Le statut des avocats : entre immunité, droit commun et logique disciplinaire. On considère donc que l'article 41 alinéa 3 de la loi de 1881 confère une immunité à l'avocat dans l'exercice contentieux de sa profession, appelée couramment "immunité de robe", surtout depuis la suppression du délit d'audience par la loi par la loi n° 82-506 du 15 juin 1982, relative à la procédure applicable en cas de faute professionnelle commise à l'audience par un avocat, qui permettait au juge de sanctionner immédiatement un avocat qui aurait manqué à son serment. On considère que la liberté de parole de l'avocat est relativement grande dans l'espace judiciaire stricto sensu, et singulièrement dans l'espace du prétoire, tandis qu'elle est beaucoup plus restreinte en dehors de cet espace (10). Une plainte avec constitution de partie civile déposée devant la juridiction d'instruction ne provoque pas l'application de l'immunité dès lors qu'elle est diffusée sur internet (11). Dans le cadre du prétoire, néanmoins entendu largement, c'est-à-dire comme l'espace où s'applique une procédure contradictoire (comme, par exemple, pour le cas des sentences arbitrales), la liberté est encore appréciée au regard du lien entre la critique et la cause défendue par l'avocat. N'est ainsi pas considérée comme outrageante la plaidoirie de l'avocat parlant de "justice honteuse", mais comme le constat de l'impossibilité dans laquelle l'avocat se trouvait de pouvoir faire entendre une cause dont il était fondé à penser qu'elle était juste (12). Le fait aussi pour un avocat de pointer l'impartialité d'un magistrat, à raison de son appartenance à un réseau d'entraide secret fondé sur une proximité d'opinion et destiné à obtenir des avantages, n'a pas été considéré comme étranger à la cause (13), ce qui illustre la relative souplesse d'appréciation des magistrats à l'égard de la pratique des avocats dans leur prétoire.

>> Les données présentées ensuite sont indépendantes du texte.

import Mathlib.Data.Finset.Powerset
import Mathlib.Data.Finset.Card
import Mathlib.Data.Finset.Prod
import Mathlib.Data.Nat.Choose.Basic
import Mathlib.Algebra.BigOperators.Group.Finset.Basic

/-!
# `NoHeavyLowerTail` (crux stmt-CriticalPhenomena-4575), lane prim-ineq-gen-4 (gen 27): block counting of subsets ("peel lemma")

Support file (`--supports stmt-CriticalPhenomena-4575`; memo `run/shared/lean/prim/prim-ineq-gen-4/FINDING-OFFDIAG-UNIVERSAL-g27.md` §7(d)).  No definitions, no `sorry`,
standard axioms.  Infrastructure for TYPE-FREE GRAM IDENTITIES (the Lean route to g26 THEOREM A and to the frame certificates of g22): the number of subsets `w` of a disjoint
union `A ∪ B` with a prescribed trace on `A` and a prescribed number of elements in `B` factorises (`card_filter_powerset_union`), hence for pairwise disjoint blocks
`P₁, …, P₄` the number of `w ⊆ P₁ ∪ P₂ ∪ P₃ ∪ P₄` with `#(w ∩ Pᵢ) = cᵢ` is `∏ C(#Pᵢ, cᵢ)` (`card_filter_powerset_four_blocks`).  Applied to the blocks
`a ∩ b, a \ b, b \ a, (a ∪ b)ᶜ` this is the count `#{w : #w = j, #(w ∩ a) = α, #(w ∩ b) = β}` entering every Gram identity `∑_w g(#(w∩a)) g'(#(w∩b)) = f(#a, #b, #(a∩b))`
(tools-g27/gramcert.py, certs/gramcert_k*.json).
-/

namespace Summit.CriticalPhenomena.PercolationContinuityZ3.Theorems.AntiBandBlockCount

open Finset

variable {β : Type*} [DecidableEq β]

/-- **Peel lemma.**  For disjoint finsets `A`, `B`, a decidable property `Φ` of finsets and `c : ℕ`:
`#{w ⊆ A ∪ B : Φ (w ∩ A) ∧ #(w ∩ B) = c} = #{u ⊆ A : Φ u} · C(#B, c)`  (bijection `w ↦ (w ∩ A, w ∩ B)`). [elementary] -/
theorem card_filter_powerset_union (A B : Finset β) (hAB : Disjoint A B) (Φ : Finset β → Prop) [DecidablePred Φ] (c : ℕ) :
    #((A ∪ B).powerset.filter (fun w => Φ (w ∩ A) ∧ #(w ∩ B) = c))
      = #(A.powerset.filter (fun u => Φ u)) * (#B).choose c := by
  classical
  rw [← Finset.card_powersetCard c B, ← Finset.card_product]
  have hAB' : ∀ x, x ∈ A → x ∉ B := fun x hx hxB => (disjoint_left.mp hAB) hx hxB
  -- the target set is the image of the product under `(u, v) ↦ u ∪ v`
  have himage : (A ∪ B).powerset.filter (fun w => Φ (w ∩ A) ∧ #(w ∩ B) = c)
      = (A.powerset.filter (fun u => Φ u) ×ˢ B.powersetCard c).image (fun uv => uv.1 ∪ uv.2) := by
    ext w
    rw [mem_filter, mem_powerset, mem_image]
    constructor
    · rintro ⟨hw, hΦ, hc⟩
      refine ⟨(w ∩ A, w ∩ B), ?_, ?_⟩
      · rw [mem_product, mem_filter, mem_powerset, mem_powersetCard]
        exact ⟨⟨inter_subset_right, hΦ⟩, inter_subset_right, hc⟩
      · -- (w ∩ A) ∪ (w ∩ B) = w
        rw [← inter_union_distrib_left]
        exact inter_eq_left.mpr hw
    · rintro ⟨⟨u, v⟩, huv, rfl⟩
      rw [mem_product, mem_filter, mem_powerset, mem_powersetCard] at huv
      obtain ⟨⟨huA, hΦu⟩, hvB, hvc⟩ := huv
      have huB : u ∩ B = ∅ := by
        rw [← disjoint_iff_inter_eq_empty]
        exact disjoint_left.mpr (fun x hxu hxB => hAB' x (huA hxu) hxB)
      have hvA : v ∩ A = ∅ := by
        rw [← disjoint_iff_inter_eq_empty]
        exact disjoint_left.mpr (fun x hxv hxA => hAB' x hxA (hvB hxv))
      have h1 : (u ∪ v) ∩ A = u := by
        rw [union_inter_distrib_right, hvA, union_empty]; exact inter_eq_left.mpr huA
      have h2 : (u ∪ v) ∩ B = v := by
        rw [union_inter_distrib_right, huB, empty_union]; exact inter_eq_left.mpr hvB
      refine ⟨union_subset_union huA hvB, ?_, ?_⟩
      · rw [h1]; exact hΦu
      · rw [h2]; exact hvc
  rw [himage]
  apply Finset.card_image_of_injOn
  rintro ⟨u, v⟩ huv ⟨u', v'⟩ huv' heq
  rw [mem_coe, mem_product, mem_filter, mem_powerset, mem_powersetCard] at huv huv'
  simp only at heq
  have hvA : v ∩ A = ∅ := by
    rw [← disjoint_iff_inter_eq_empty]
    exact disjoint_left.mpr (fun x hxv hxA => hAB' x hxA (huv.2.1 hxv))
  have hvA' : v' ∩ A = ∅ := by
    rw [← disjoint_iff_inter_eq_empty]
    exact disjoint_left.mpr (fun x hxv hxA => hAB' x hxA (huv'.2.1 hxv))
  have huB : u ∩ B = ∅ := by
    rw [← disjoint_iff_inter_eq_empty]
    exact disjoint_left.mpr (fun x hxu hxB => hAB' x (huv.1.1 hxu) hxB)
  have huB' : u' ∩ B = ∅ := by
    rw [← disjoint_iff_inter_eq_empty]
    exact disjoint_left.mpr (fun x hxu hxB => hAB' x (huv'.1.1 hxu) hxB)
  have hu : u = u' := by
    have h1 : (u ∪ v) ∩ A = u := by
      rw [union_inter_distrib_right, hvA, union_empty]; exact inter_eq_left.mpr huv.1.1
    have h2 : (u' ∪ v') ∩ A = u' := by
      rw [union_inter_distrib_right, hvA', union_empty]; exact inter_eq_left.mpr huv'.1.1
    rw [← h1, ← h2, heq]
  have hv : v = v' := by
    have h1 : (u ∪ v) ∩ B = v := by
      rw [union_inter_distrib_right, huB, empty_union]; exact inter_eq_left.mpr huv.2.1
    have h2 : (u' ∪ v') ∩ B = v' := by
      rw [union_inter_distrib_right, huB', empty_union]; exact inter_eq_left.mpr huv'.2.1
    rw [← h1, ← h2, heq]
  rw [hu, hv]

/-- One block: `#{w ⊆ P : #(w ∩ P) = c} = C(#P, c)`. [elementary] -/
theorem card_filter_powerset_one_block (P : Finset β) (c : ℕ) :
    #(P.powerset.filter (fun w => #(w ∩ P) = c)) = (#P).choose c := by
  rw [← Finset.card_powersetCard c P, powersetCard_eq_filter]
  congr 1
  apply filter_congr
  intro w hw
  rw [mem_powerset] at hw
  rw [inter_eq_left.mpr hw]

/-- Two blocks: for disjoint `P₁, P₂`, `#{w ⊆ P₁ ∪ P₂ : #(w ∩ P₁) = c₁ ∧ #(w ∩ P₂) = c₂} = C(#P₁,c₁)·C(#P₂,c₂)`. [elementary] -/
theorem card_filter_powerset_two_blocks (P₁ P₂ : Finset β) (h12 : Disjoint P₁ P₂) (c₁ c₂ : ℕ) :
    #((P₁ ∪ P₂).powerset.filter (fun w => #(w ∩ P₁) = c₁ ∧ #(w ∩ P₂) = c₂)) = (#P₁).choose c₁ * (#P₂).choose c₂ := by
  have h := card_filter_powerset_union P₁ P₂ h12 (fun u => #(u ∩ P₁) = c₁) c₂
  have hcongr : (P₁ ∪ P₂).powerset.filter (fun w => #(w ∩ P₁) = c₁ ∧ #(w ∩ P₂) = c₂)
      = (P₁ ∪ P₂).powerset.filter (fun w => #(w ∩ P₁ ∩ P₁) = c₁ ∧ #(w ∩ P₂) = c₂) := by
    apply filter_congr
    intro w _
    rw [inter_assoc, inter_self]
  rw [hcongr, h, card_filter_powerset_one_block]

/-- Three blocks (pairwise disjoint). [elementary] -/
theorem card_filter_powerset_three_blocks (P₁ P₂ P₃ : Finset β) (h12 : Disjoint P₁ P₂) (h13 : Disjoint P₁ P₃) (h23 : Disjoint P₂ P₃)
    (c₁ c₂ c₃ : ℕ) :
    #((P₁ ∪ P₂ ∪ P₃).powerset.filter (fun w => #(w ∩ P₁) = c₁ ∧ #(w ∩ P₂) = c₂ ∧ #(w ∩ P₃) = c₃))
      = (#P₁).choose c₁ * (#P₂).choose c₂ * (#P₃).choose c₃ := by
  have hd : Disjoint (P₁ ∪ P₂) P₃ := disjoint_union_left.mpr ⟨h13, h23⟩
  have h := card_filter_powerset_union (P₁ ∪ P₂) P₃ hd (fun u => #(u ∩ P₁) = c₁ ∧ #(u ∩ P₂) = c₂) c₃
  have hcongr : (P₁ ∪ P₂ ∪ P₃).powerset.filter (fun w => #(w ∩ P₁) = c₁ ∧ #(w ∩ P₂) = c₂ ∧ #(w ∩ P₃) = c₃)
      = (P₁ ∪ P₂ ∪ P₃).powerset.filter (fun w => (#(w ∩ (P₁ ∪ P₂) ∩ P₁) = c₁ ∧ #(w ∩ (P₁ ∪ P₂) ∩ P₂) = c₂) ∧ #(w ∩ P₃) = c₃) := by
    apply filter_congr
    intro w _
    have e1 : w ∩ (P₁ ∪ P₂) ∩ P₁ = w ∩ P₁ := by
      rw [inter_assoc, inter_eq_right.mpr subset_union_left]
    have e2 : w ∩ (P₁ ∪ P₂) ∩ P₂ = w ∩ P₂ := by
      rw [inter_assoc, inter_eq_right.mpr subset_union_right]
    rw [e1, e2, and_assoc]
  rw [hcongr, h, card_filter_powerset_two_blocks P₁ P₂ h12 c₁ c₂]

/-- **Four blocks.**  For pairwise disjoint `P₁, P₂, P₃, P₄` and `c₁, …, c₄ : ℕ`:
`#{w ⊆ P₁ ∪ P₂ ∪ P₃ ∪ P₄ : #(w ∩ Pᵢ) = cᵢ (i = 1..4)} = ∏ᵢ C(#Pᵢ, cᵢ)`.  (With `P = (a ∩ b, a \\ b, b \\ a, (a ∪ b)ᶜ)` this is the count behind every
type-free Gram identity, memo §7(d).) [elementary] -/
theorem card_filter_powerset_four_blocks (P₁ P₂ P₃ P₄ : Finset β) (h12 : Disjoint P₁ P₂) (h13 : Disjoint P₁ P₃) (h14 : Disjoint P₁ P₄)
    (h23 : Disjoint P₂ P₃) (h24 : Disjoint P₂ P₄) (h34 : Disjoint P₃ P₄) (c₁ c₂ c₃ c₄ : ℕ) :
    #((P₁ ∪ P₂ ∪ P₃ ∪ P₄).powerset.filter (fun w => #(w ∩ P₁) = c₁ ∧ #(w ∩ P₂) = c₂ ∧ #(w ∩ P₃) = c₃ ∧ #(w ∩ P₄) = c₄))
      = (#P₁).choose c₁ * (#P₂).choose c₂ * (#P₃).choose c₃ * (#P₄).choose c₄ := by
  have hd : Disjoint (P₁ ∪ P₂ ∪ P₃) P₄ := disjoint_union_left.mpr ⟨disjoint_union_left.mpr ⟨h14, h24⟩, h34⟩
  have h := card_filter_powerset_union (P₁ ∪ P₂ ∪ P₃) P₄ hd (fun u => #(u ∩ P₁) = c₁ ∧ #(u ∩ P₂) = c₂ ∧ #(u ∩ P₃) = c₃) c₄
  have hcongr : (P₁ ∪ P₂ ∪ P₃ ∪ P₄).powerset.filter (fun w => #(w ∩ P₁) = c₁ ∧ #(w ∩ P₂) = c₂ ∧ #(w ∩ P₃) = c₃ ∧ #(w ∩ P₄) = c₄)
      = (P₁ ∪ P₂ ∪ P₃ ∪ P₄).powerset.filter (fun w =>
          (#(w ∩ (P₁ ∪ P₂ ∪ P₃) ∩ P₁) = c₁ ∧ #(w ∩ (P₁ ∪ P₂ ∪ P₃) ∩ P₂) = c₂ ∧ #(w ∩ (P₁ ∪ P₂ ∪ P₃) ∩ P₃) = c₃) ∧ #(w ∩ P₄) = c₄) := by
    apply filter_congr
    intro w _
    have e1 : w ∩ (P₁ ∪ P₂ ∪ P₃) ∩ P₁ = w ∩ P₁ := by
      rw [inter_assoc, inter_eq_right.mpr (subset_union_left.trans subset_union_left)]
    have e2 : w ∩ (P₁ ∪ P₂ ∪ P₃) ∩ P₂ = w ∩ P₂ := by
      rw [inter_assoc, inter_eq_right.mpr (subset_union_right.trans subset_union_left)]
    have e3 : w ∩ (P₁ ∪ P₂ ∪ P₃) ∩ P₃ = w ∩ P₃ := by
      rw [inter_assoc, inter_eq_right.mpr subset_union_right]
    rw [e1, e2, e3]
    constructor
    · rintro ⟨a1, a2, a3, a4⟩; exact ⟨⟨a1, a2, a3⟩, a4⟩
    · rintro ⟨⟨a1, a2, a3⟩, a4⟩; exact ⟨a1, a2, a3, a4⟩
  rw [hcongr, h, card_filter_powerset_three_blocks P₁ P₂ P₃ h12 h13 h23 c₁ c₂ c₃]

end Summit.CriticalPhenomena.PercolationContinuityZ3.Theorems.AntiBandBlockCount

Mais, d'un autre côté, les obligations professionnelles de l'avocat impliquent que celui-ci s'exprime avec "modération et courtoisie" et fasse preuve de "délicatesse". Il est ainsi constant que l'immunité de l'article 41 de la loi du 29 juillet 1881 ne s'applique pas en matière disciplinaire (14). Mais dans cette hypothèse, le propos de l'avocat est aussi apprécié en fonction de la cause qu'il défend. Par exemple, l'avocat qui dénonce une collusion d'intérêt entre l'avocat de la partie adverse et les magistrats du conseil des prud'hommes, ne commet pas de manquement à la délicatesse dès lors qu'il sollicite l'annulation d'un jugement sur le fondement notamment de la partialité de la juridiction qui l'a rendue (15). En revanche, a fait l'objet d'une sanction disciplinaire le faire de dire à un conseiller "je ne vous supporte plus... j'en ai assez de vous voir. Vous me gonflez avec votre sourire en coin. Vous serez responsable de ce gâchis. Ce que vous avez fait est dégueulasse. Je regrette de ne pas avoir, lorsque vous étiez à Lille, déposé plainte contre vous" (16). En dehors du prétoire, la liberté de parole de l'avocat est plus limitée, et la Cour européenne des droits de l'Homme a admis les restrictions en question, "lorsqu'elles sont nécessaires à garantir l'impartialité", "l'autorité du pouvoir judiciaire" ou "protègent la dignité de la profession d'avocat" (17).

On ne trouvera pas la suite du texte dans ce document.